Возле шоссе военный комендант, начальник тюрьмы и старший надзиратель обезоруживают двух сменившихся патрулей, бьют их и, втаскивая в машины, мчат в дому казни. Палач тюрьмы с кожей вырывает у ошарашенных служак нужные Карлу Фишеру свидетельства. Полицаи, не выдержав истязаний, запутывают себя и своих пособников и здесь же, на окровавленном полу, находят свою смерть…
Скоро рота охраны под командованием военного коменданта по всем правилам окружила дом украинской вспомогательной полиции. Предатели сначала кричали о недоразумении, но, когда нескольких из них убили, повернули оружие против своих хозяев.
В последние минуты боя к Карлу Фишеру прилетел из села полураздетый, белее мела Емельян Крупяк.
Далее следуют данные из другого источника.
import Literature.Computability.Complexity.GapSetCover
import Literature.Computability.Complexity.KSATReductions
import Literature.Computability.Complexity.PromiseProofs
import HarnessLib

/-!
# The promise problem `(SAT, UNSAT)` is NP-hard, and is Karp-equivalent to `ofLanguage SAT`

Topic `Computability/Complexity`, namespace `Literature.Computability.Complexity`. Glue for
reductions whose printed source is "given an instance `φ` of SAT" — a CNF formula, i.e. the
promise problem `satUnsatPromise` (`GapSetCover.lean`: YES = `SAT` = codes of satisfiable CNFs,
NO = `UNSAT` = codes of unsatisfiable CNFs, non-codewords off the promise) — when the consumer is
phrased for the language `SAT` as the promise problem `ofLanguage SAT` (NO = `SATᶜ`, which ALSO
contains the non-codewords), e.g. `Literature.Algebra.EuclideanLattices.Khot2005_SAT_randReducible_gapSVP`
(`KhotSVPHardness.lean`) fed by `AroraEtAl1997_prop6` (`GapSetCover.lean`). Everything is PROVED,
library-first (no machine is written: the codeword test is `KSATRed.isCanonFn` of
`KSATReductions.lean`, the branch is `iteFn` of `BranchingFn.lean`):

* `satUnsatPromise_isNPHard` — **`(SAT, UNSAT)` is NP-hard under Karp reductions of promise
  problems**: the Cook–Levin reduction `x ↦ φₓ` of the tree (`CookLevin.reduceSAT`, Arora–Barak
  2009, Lemma 2.11, discharged in `CookLevinSAT.lean`) outputs the CODE of a CNF formula on every
  input, satisfiable iff `x ∈ L`; so it maps `x ∉ L` into `UNSAT`, not merely into `SATᶜ`.
* `toSatUnsat`, `toSatUnsat_mem_FP`, `ofLanguage_SAT_polyTimeReducible_satUnsatPromise` — the Karp
  reduction `ofLanguage SAT → (SAT, UNSAT)`: a codeword (a string that re-encodes to itself,
  `KSATRed.isCanonFn`) is kept, any other string is sent to `KSATRed.badCode`, the code of the
  unsatisfiable CNF `[[]]` — the guarded identity of `KSATRed.kSATToSATFn` without the width test.
* `satUnsatPromise_polyTimeReducible_ofLanguage_SAT` (the identity the other way),
  `isHard_satUnsatPromise_iff` (`(SAT, UNSAT)` is `C`-hard iff `SAT` is),
  `polyTimeReducible_ofLanguage_SAT_of_satUnsatPromise`, and the second proof of NP-hardness
  through `SAT_isNPHard_holds`.

## References

* S. Arora, B. Barak, *Computational Complexity: A Modern Approach*, CUP 2009, Lemma 2.11 and
  §2.3.4 (the reduction outputs a CNF formula `φₓ`), §2.3 (codes of formulas), §1.3 (closure of
  polynomial time under composition and case distinction).
* O. Goldreich, *On promise problems: a survey*, LNCS 3895 (2006), §1.1–1.2 and Def. 1.4 (Karp
  reductions among promise problems; a language as the promise problem `(L, Lᶜ)`).
-/

noncomputable section

namespace Literature.Computability.Complexity

open _root_.Computability CookLevin NegCNF KSATRed PromiseProblem

/-! ### `(SAT, UNSAT)` is NP-hard: the Cook–Levin reduction lands in CNF codes -/

/-- **`(SAT, UNSAT)` is NP-hard** (Karp reductions of promise problems, `PromiseProblem.IsNPHard`):
for `L ∈ NP = polyExists P` presented by `(L', p)` and a polynomial-time decider `M` of `L'`
(`mem_P_iff_holds`), the Cook–Levin map `reduceSAT M p q : x ↦ code(φₓ)` (Arora–Barak 2009,
Lemma 2.11; `reduceSAT_mem_FP`, `reduceSAT_mem_SAT_iff`) sends `x ∈ L` to the code of a
satisfiable CNF and `x ∉ L` to the code of an UNSATISFIABLE CNF — "`x ∈ L ⇔ φₓ ∈ SAT`" with `φₓ`
a CNF formula in both cases. [cite: AroraBarakCC2009, Lemma 2.11 (proof, §2.3.4)] -/
theorem satUnsatPromise_isNPHard : satUnsatPromise.IsNPHard := by
  rintro L ⟨L', hL', p, hp⟩
  obtain ⟨q, Mx, hM⟩ := mem_P_iff_holds.1 hL'
  have hiff := reduceSAT_mem_SAT_iff Mx p q
    (f := fun a => (L' : Set (List Bool)).boolIndicator a) (fun a => hM a)
  have hpres : ∀ x, x ∈ L ↔ reduceSAT Mx p q x ∈ SAT := fun x =>
    (hp x).trans ((exists_congr fun u => and_congr Iff.rfl
      (Set.mem_iff_boolIndicator (L' : Set (List Bool)) (boolPair x u))).trans (hiff x).symm)
  refine ⟨reduceSAT Mx p q, reduceSAT_mem_FP Mx p q, fun x hx => ?_, fun x hx => ?_⟩
  · rw [satUnsatPromise_yes]
    exact (hpres x).1 hx
  · rw [satUnsatPromise_no]
    exact ⟨cnfN Mx p q x, fun hsat => hx ((hpres x).2 ((mem_SAT_iff _).2 hsat)), rfl⟩

/-! ### The reduction `ofLanguage SAT → (SAT, UNSAT)` -/

/-- `KSATRed.badCode ∈ UNSAT` (the CNF `[[]]` has an empty clause). [folklore] -/
theorem badCode_mem_UNSAT : badCode ∈ UNSAT :=
  ⟨[[]], CNF.not_satisfiable_of_nil_mem (φ := ([[]] : CNF ℕ)) (List.mem_singleton_self _), rfl⟩

/-- **The reduction `ofLanguage SAT → (SAT, UNSAT)`**: keep codewords (`KSATRed.isCanonFn`), send
every other string to `KSATRed.badCode`. [cite: Goldreich2006, §1.1 and Def. 1.4] -/
def toSatUnsat : List Bool → List Bool :=
  iteFn isCanonFn id fun _ => badCode

/-- On a codeword the reduction is the identity. [folklore] -/
theorem toSatUnsat_encode (φ : CNF ℕ) : toSatUnsat (encodingCNF.encode φ) = encodingCNF.encode φ := by
  have h : isCanonFn (encodingCNF.encode φ) = [true] := by
    rw [isCanonFn_apply, KSATRed.decCNF_encode]
    simp
  exact iteFn_apply_true h

/-- Off the codewords the reduction outputs `badCode`. [folklore] -/
theorem toSatUnsat_of_not_canon {z : List Bool} (hz : encodingCNF.encode (decCNF z) ≠ z) :
    toSatUnsat z = badCode := by
  have h : isCanonFn z = [false] := by
    rw [isCanonFn_apply]
    simp [hz]
  exact iteFn_apply_false h

/-- The reduction is in `FP` (`iteFn_mem_FP`, `isCanonFn_mem_FP`). [cite: AroraBarakCC2009, §1.3] -/
theorem toSatUnsat_mem_FP : toSatUnsat ∈ FP :=
  iteFn_mem_FP isCanonFn_mem_FP (PolyTimeComputable.id _) (const_mem_FP _)

/-- **`ofLanguage SAT` Karp-reduces to `(SAT, UNSAT)`** (promise problems): `SAT ↦ SAT`
identically, and a string outside `SAT` is either the code of an unsatisfiable CNF (kept) or not
a codeword (sent to `badCode ∈ UNSAT`). [cite: Goldreich2006, §1.1 and Def. 1.4] -/
theorem ofLanguage_SAT_polyTimeReducible_satUnsatPromise :
    (ofLanguage SAT).PolyTimeReducible satUnsatPromise := by
  refine ⟨toSatUnsat, toSatUnsat_mem_FP, ?_, ?_⟩
  · rintro _ ⟨φ, hφ, rfl⟩
    rw [toSatUnsat_encode, satUnsatPromise_yes]
    exact ⟨φ, hφ, rfl⟩
  · intro z hz
    rw [no_ofLanguage] at hz
    rw [satUnsatPromise_no]
    by_cases hcode : encodingCNF.encode (decCNF z) = z
    · rw [← hcode, toSatUnsat_encode]
      refine ⟨decCNF z, fun hsat => hz ?_, rfl⟩
      rw [← hcode]
      exact (mem_SAT_iff _).2 hsat
    · rw [toSatUnsat_of_not_canon hcode]
      exact badCode_mem_UNSAT

/-- **`(SAT, UNSAT)` Karp-reduces to `ofLanguage SAT`** by the identity (`UNSAT ⊆ SATᶜ`,
`SAT_disjoint_UNSAT`). [cite: Goldreich2006, §1.1 and Def. 1.4] -/
theorem satUnsatPromise_polyTimeReducible_ofLanguage_SAT :
    satUnsatPromise.PolyTimeReducible (ofLanguage SAT) := by
  refine ⟨id, PolyTimeComputable.id _, fun z hz => hz, fun z hz hzSAT => ?_⟩
  exact Set.disjoint_left.1 SAT_disjoint_UNSAT hzSAT hz

/-- `(SAT, UNSAT)` is `C`-hard iff `SAT` is (`IsHard.of_reducible_holds` both ways,
`isHard_ofLanguage_iff`). [cite: Goldreich2006, §1.1 and Def. 1.4] -/
theorem isHard_satUnsatPromise_iff {C : Set (Language Bool)} :
    satUnsatPromise.IsHard C ↔ Complexity.IsHard C SAT := by
  rw [← isHard_ofLanguage_iff]
  exact ⟨fun h => PromiseProblem.IsHard.of_reducible_holds h satUnsatPromise_polyTimeReducible_ofLanguage_SAT,
    fun h => PromiseProblem.IsHard.of_reducible_holds h ofLanguage_SAT_polyTimeReducible_satUnsatPromise⟩

/-- Second proof of `satUnsatPromise_isNPHard`, through the landed Cook–Levin fact
`SAT_isNPHard_holds` and the codeword-test reduction. [cite: AroraBarakCC2009, Lemma 2.11] -/
theorem satUnsatPromise_isNPHard' : satUnsatPromise.IsNPHard :=
  isHard_satUnsatPromise_iff.2 SAT_isNPHard_holds

/-- Every problem to which `(SAT, UNSAT)` Karp-reduces is one to which `ofLanguage SAT`
Karp-reduces (`PolyTimeReducible.trans_holds`). [cite: Goldreich2006, Def. 1.4] -/
theorem polyTimeReducible_ofLanguage_SAT_of_satUnsatPromise {Q : PromiseProblem}
    (h : satUnsatPromise.PolyTimeReducible Q) : (ofLanguage SAT).PolyTimeReducible Q :=
  PolyTimeReducible.trans_holds ofLanguage_SAT_polyTimeReducible_satUnsatPromise h

/-- … and conversely (identity). [cite: Goldreich2006, Def. 1.4] -/
theorem polyTimeReducible_satUnsatPromise_of_ofLanguage_SAT {Q : PromiseProblem}
    (h : (ofLanguage SAT).PolyTimeReducible Q) : satUnsatPromise.PolyTimeReducible Q :=
  PolyTimeReducible.trans_holds satUnsatPromise_polyTimeReducible_ofLanguage_SAT h

end Literature.Computability.Complexity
– Господин обергруппенфюрер, вас обманули, обманули… Что этот Сниженко наделал! Почему вы не посоветовались со мной? Такого, как первый набор полиции, вы уже не найдете в районе.
– В крайсе, фарфлихт! – люто воскликнул обергруппенфюрер, очень поздно поняв свою ошибку. Но его окрик сейчас не испугал Крупяка. Начальник полиции, потеряв полицию, довел свою мысль до конца: – Господин обергруппенфюрер, вы живой вирус мертвым сделали…
– Теперь я всех партизан уничтожу! – в тяжелом гневе пятналось лицо обергруппенфюрера. – Бригаду нашлю на них. Леса пушками иссечем, сожжем.
Но даже и эти слова не утешили Крупяка.